*** RECORDS FOR THE EXERCISE Section Begins ***

open Literature.MathematicalPhysics.QuantumFieldTheory.Balaban1983to89
open Literature.MathematicalPhysics.QuantumFieldTheory.Balaban1983to89.Node00 (FBondY IBondY SiteY CfgY SiteParY SiteOpY BondParY parSymY parBY GpY GpPhysY)
open Literature.MathematicalPhysics.QuantumFieldTheory.Balaban1983to89.Node00.OpsYSectDCoords (DvcoKH DvscoKH RcoK cR39_trBasis_pos)
open Literature.MathematicalPhysics.QuantumFieldTheory.Balaban1983to89.B9Thm39ReadingCoords (cR39)
open Literature.MathematicalPhysics.QuantumFieldTheory.Balaban1983to89.B9Thm34Ext (toB6)
open Literature.MathematicalPhysics.QuantumFieldTheory.Balaban1983to89.B11SectG (HasMaj BlockNorm RowSum)
open Literature.MathematicalPhysics.QuantumFieldTheory.Balaban1983to89.B9Thm312Whole (cNorm GeoOK)
open Literature.MathematicalPhysics.QuantumFieldTheory.Balaban1983to89.B9Thm312WholeClasses (cNormR)
open Literature.MathematicalPhysics.QuantumFieldTheory.Balaban1983to89.B9RWSums343Holder (HolderProbes)
open Literature.MathematicalPhysics.QuantumFieldTheory.Balaban1983to89.B9RWSums343to347Whole (Facts347)
open Literature.MathematicalPhysics.QuantumFieldTheory.Balaban1983to89.B9CoReadingCoords (XBK blkBK)
open Literature.MathematicalPhysics.QuantumFieldTheory.Balaban1983to89.B9CoReadingCoordsS (XSK sIK blkSK GcoS)
open Literature.MathematicalPhysics.QuantumFieldTheory.Balaban1983to89.B9CoReadingCoordsH (XHK)
open Literature.MathematicalPhysics.QuantumFieldTheory.Balaban1983to89.B9CoReadingCoordsHolder (PK)
open Literature.MathematicalPhysics.QuantumFieldTheory.Balaban1983to89.B9CoReadingCoordsTranspose (TrIdx trBasis)
open Literature.MathematicalPhysics.QuantumFieldTheory.Balaban1983to89.B9PinMembersKLevelV1 (MemberY geo9Y)
open Literature.MathematicalPhysics.QuantumFieldTheory.Balaban1983to89.B9BackgroundsKLevelV1R (RegFamY bg9YR MemOfFam)
open Literature.MathematicalPhysics.QuantumFieldTheory.Balaban1983to89.B9GeoLemma21KLevelV1 (geo9Y_len_pos geo9Y_dist_triangle geo9Y_dist_comm)
open Literature.MathematicalPhysics.QuantumFieldTheory.Balaban1983to89.B9GeoNormsKLevelV1 (geo9K geo9K_dist_nonneg)
open Literature.MathematicalPhysics.QuantumFieldTheory.Balaban1983to89.B7Prop2SpecialUnitary (specialUnitaryUnits)
open Literature.MathematicalPhysics.QuantumFieldTheory.Balaban1983to89.B9PerturbationMajorantAlgebra (Proj349Maj)
open Literature.MathematicalPhysics.QuantumFieldTheory.Balaban1983to89.B9PerturbationMajorantsAtLetters (PcoK rcoK_eq)
open Literature.MathematicalPhysics.QuantumFieldTheory.Balaban1983to89.B9PerturbationMajorantsAtLettersPhys (rcoK_GpPhysY)
open Literature.MathematicalPhysics.QuantumFieldTheory.Balaban1983to89.B9MultiscaleSmoothPartitionYNear (rNear)
open Literature.MathematicalPhysics.QuantumFieldTheory.Balaban1983to89.B9SmoothHolderClassP (bHZKP bHZKPG)
open Literature.MathematicalPhysics.QuantumFieldTheory.Balaban1983to89.B9GradViaDivLettersTransported (taxiB)
open Literature.MathematicalPhysics.QuantumFieldTheory.Balaban1983to89.B9Thm313WholeCutLettersAtPinsP (pWE_bHZKPG_of_pins letters313Zc_bHZKPG_of_pins)
open Literature.MathematicalPhysics.QuantumFieldTheory.Balaban1983to89.B6RandomWalkHom (HasMajorantHom)
open Literature.MathematicalPhysics.QuantumFieldTheory.Balaban1983to89.B9Thm313WholeZ (Letters313Z)
open Literature.MathematicalPhysics.QuantumFieldTheory.Balaban1983to89.B9Thm313WholeLettersCut (Letters313Zc)
open Literature.MathematicalPhysics.QuantumFieldTheory.Balaban1983to89.B9PerturbationMajorantAlgebra (Thm31GpMaj)
open Literature.MathematicalPhysics.QuantumFieldTheory.Balaban1983to89.B9Thm312Whole (Identities)
open Literature.MathematicalPhysics.QuantumFieldTheory.Balaban1983to89.B9CoReadingCoordsHolder (blkPK probeK wK w₀K)
open Literature.MathematicalPhysics.QuantumFieldTheory.Balaban1983to89.B9CoReadingCoordsHolderAdm (wKA holderProbesKA)
open Literature.MathematicalPhysics.QuantumFieldTheory.Balaban1983to89.B9LettersHZAtOne (plateau_pos)
open B6GlobalChartV1 (PV blkV1) open B6Ineq2142KLevelV1 (β lvl) open B6Geom246MultiLevelTorus (geomT)
open scoped Matrix.Norms.L2Operator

*** RECORDS FOR THE EXERCISE Section Ends ***

◆ TASK TO COMPLETE ◆
All of the material, restated exactly, is the expected result.

◆ REPLY ◆
open Literature.MathematicalPhysics.QuantumFieldTheory.Balaban1983to89
open Literature.MathematicalPhysics.QuantumFieldTheory.Balaban1983to89.Node00 (FBondY IBondY SiteY CfgY SiteParY SiteOpY BondParY parSymY parBY GpY GpPhysY)
open Literature.MathematicalPhysics.QuantumFieldTheory.Balaban1983to89.Node00.OpsYSectDCoords (DvcoKH DvscoKH RcoK cR39_trBasis_pos)
open Literature.MathematicalPhysics.QuantumFieldTheory.Balaban1983to89.B9Thm39ReadingCoords (cR39)
open Literature.MathematicalPhysics.QuantumFieldTheory.Balaban1983to89.B9Thm34Ext (toB6)
open Literature.MathematicalPhysics.QuantumFieldTheory.Balaban1983to89.B11SectG (HasMaj BlockNorm RowSum)
open Literature.MathematicalPhysics.QuantumFieldTheory.Balaban1983to89.B9Thm312Whole (cNorm GeoOK)
open Literature.MathematicalPhysics.QuantumFieldTheory.Balaban1983to89.B9Thm312WholeClasses (cNormR)
open Literature.MathematicalPhysics.QuantumFieldTheory.Balaban1983to89.B9RWSums343Holder (HolderProbes)
open Literature.MathematicalPhysics.QuantumFieldTheory.Balaban1983to89.B9RWSums343to347Whole (Facts347)
open Literature.MathematicalPhysics.QuantumFieldTheory.Balaban1983to89.B9CoReadingCoords (XBK blkBK)
open Literature.MathematicalPhysics.QuantumFieldTheory.Balaban1983to89.B9CoReadingCoordsS (XSK sIK blkSK GcoS)
open Literature.MathematicalPhysics.QuantumFieldTheory.Balaban1983to89.B9CoReadingCoordsH (XHK)
open Literature.MathematicalPhysics.QuantumFieldTheory.Balaban1983to89.B9CoReadingCoordsHolder (PK)
open Literature.MathematicalPhysics.QuantumFieldTheory.Balaban1983to89.B9CoReadingCoordsTranspose (TrIdx trBasis)
open Literature.MathematicalPhysics.QuantumFieldTheory.Balaban1983to89.B9PinMembersKLevelV1 (MemberY geo9Y)
open Literature.MathematicalPhysics.QuantumFieldTheory.Balaban1983to89.B9BackgroundsKLevelV1R (RegFamY bg9YR MemOfFam)
open Literature.MathematicalPhysics.QuantumFieldTheory.Balaban1983to89.B9GeoLemma21KLevelV1 (geo9Y_len_pos geo9Y_dist_triangle geo9Y_dist_comm)
open Literature.MathematicalPhysics.QuantumFieldTheory.Balaban1983to89.B9GeoNormsKLevelV1 (geo9K geo9K_dist_nonneg)
open Literature.MathematicalPhysics.QuantumFieldTheory.Balaban1983to89.B7Prop2SpecialUnitary (specialUnitaryUnits)
open Literature.MathematicalPhysics.QuantumFieldTheory.Balaban1983to89.B9PerturbationMajorantAlgebra (Proj349Maj)
open Literature.MathematicalPhysics.QuantumFieldTheory.Balaban1983to89.B9PerturbationMajorantsAtLetters (PcoK rcoK_eq)
open Literature.MathematicalPhysics.QuantumFieldTheory.Balaban1983to89.B9PerturbationMajorantsAtLettersPhys (rcoK_GpPhysY)
open Literature.MathematicalPhysics.QuantumFieldTheory.Balaban1983to89.B9MultiscaleSmoothPartitionYNear (rNear)
open Literature.MathematicalPhysics.QuantumFieldTheory.Balaban1983to89.B9SmoothHolderClassP (bHZKP bHZKPG)
open Literature.MathematicalPhysics.QuantumFieldTheory.Balaban1983to89.B9GradViaDivLettersTransported (taxiB)
open Literature.MathematicalPhysics.QuantumFieldTheory.Balaban1983to89.B9Thm313WholeCutLettersAtPinsP (pWE_bHZKPG_of_pins letters313Zc_bHZKPG_of_pins)
open Literature.MathematicalPhysics.QuantumFieldTheory.Balaban1983to89.B6RandomWalkHom (HasMajorantHom)
open Literature.MathematicalPhysics.QuantumFieldTheory.Balaban1983to89.B9Thm313WholeZ (Letters313Z)
open Literature.MathematicalPhysics.QuantumFieldTheory.Balaban1983to89.B9Thm313WholeLettersCut (Letters313Zc)
open Literature.MathematicalPhysics.QuantumFieldTheory.Balaban1983to89.B9PerturbationMajorantAlgebra (Thm31GpMaj)
open Literature.MathematicalPhysics.QuantumFieldTheory.Balaban1983to89.B9Thm312Whole (Identities)
open Literature.MathematicalPhysics.QuantumFieldTheory.Balaban1983to89.B9CoReadingCoordsHolder (blkPK probeK wK w₀K)
open Literature.MathematicalPhysics.QuantumFieldTheory.Balaban1983to89.B9CoReadingCoordsHolderAdm (wKA holderProbesKA)
open Literature.MathematicalPhysics.QuantumFieldTheory.Balaban1983to89.B9LettersHZAtOne (plateau_pos)
open B6GlobalChartV1 (PV blkV1) open B6Ineq2142KLevelV1 (β lvl) open B6Geom246MultiLevelTorus (geomT)
open scoped Matrix.Norms.L2Operator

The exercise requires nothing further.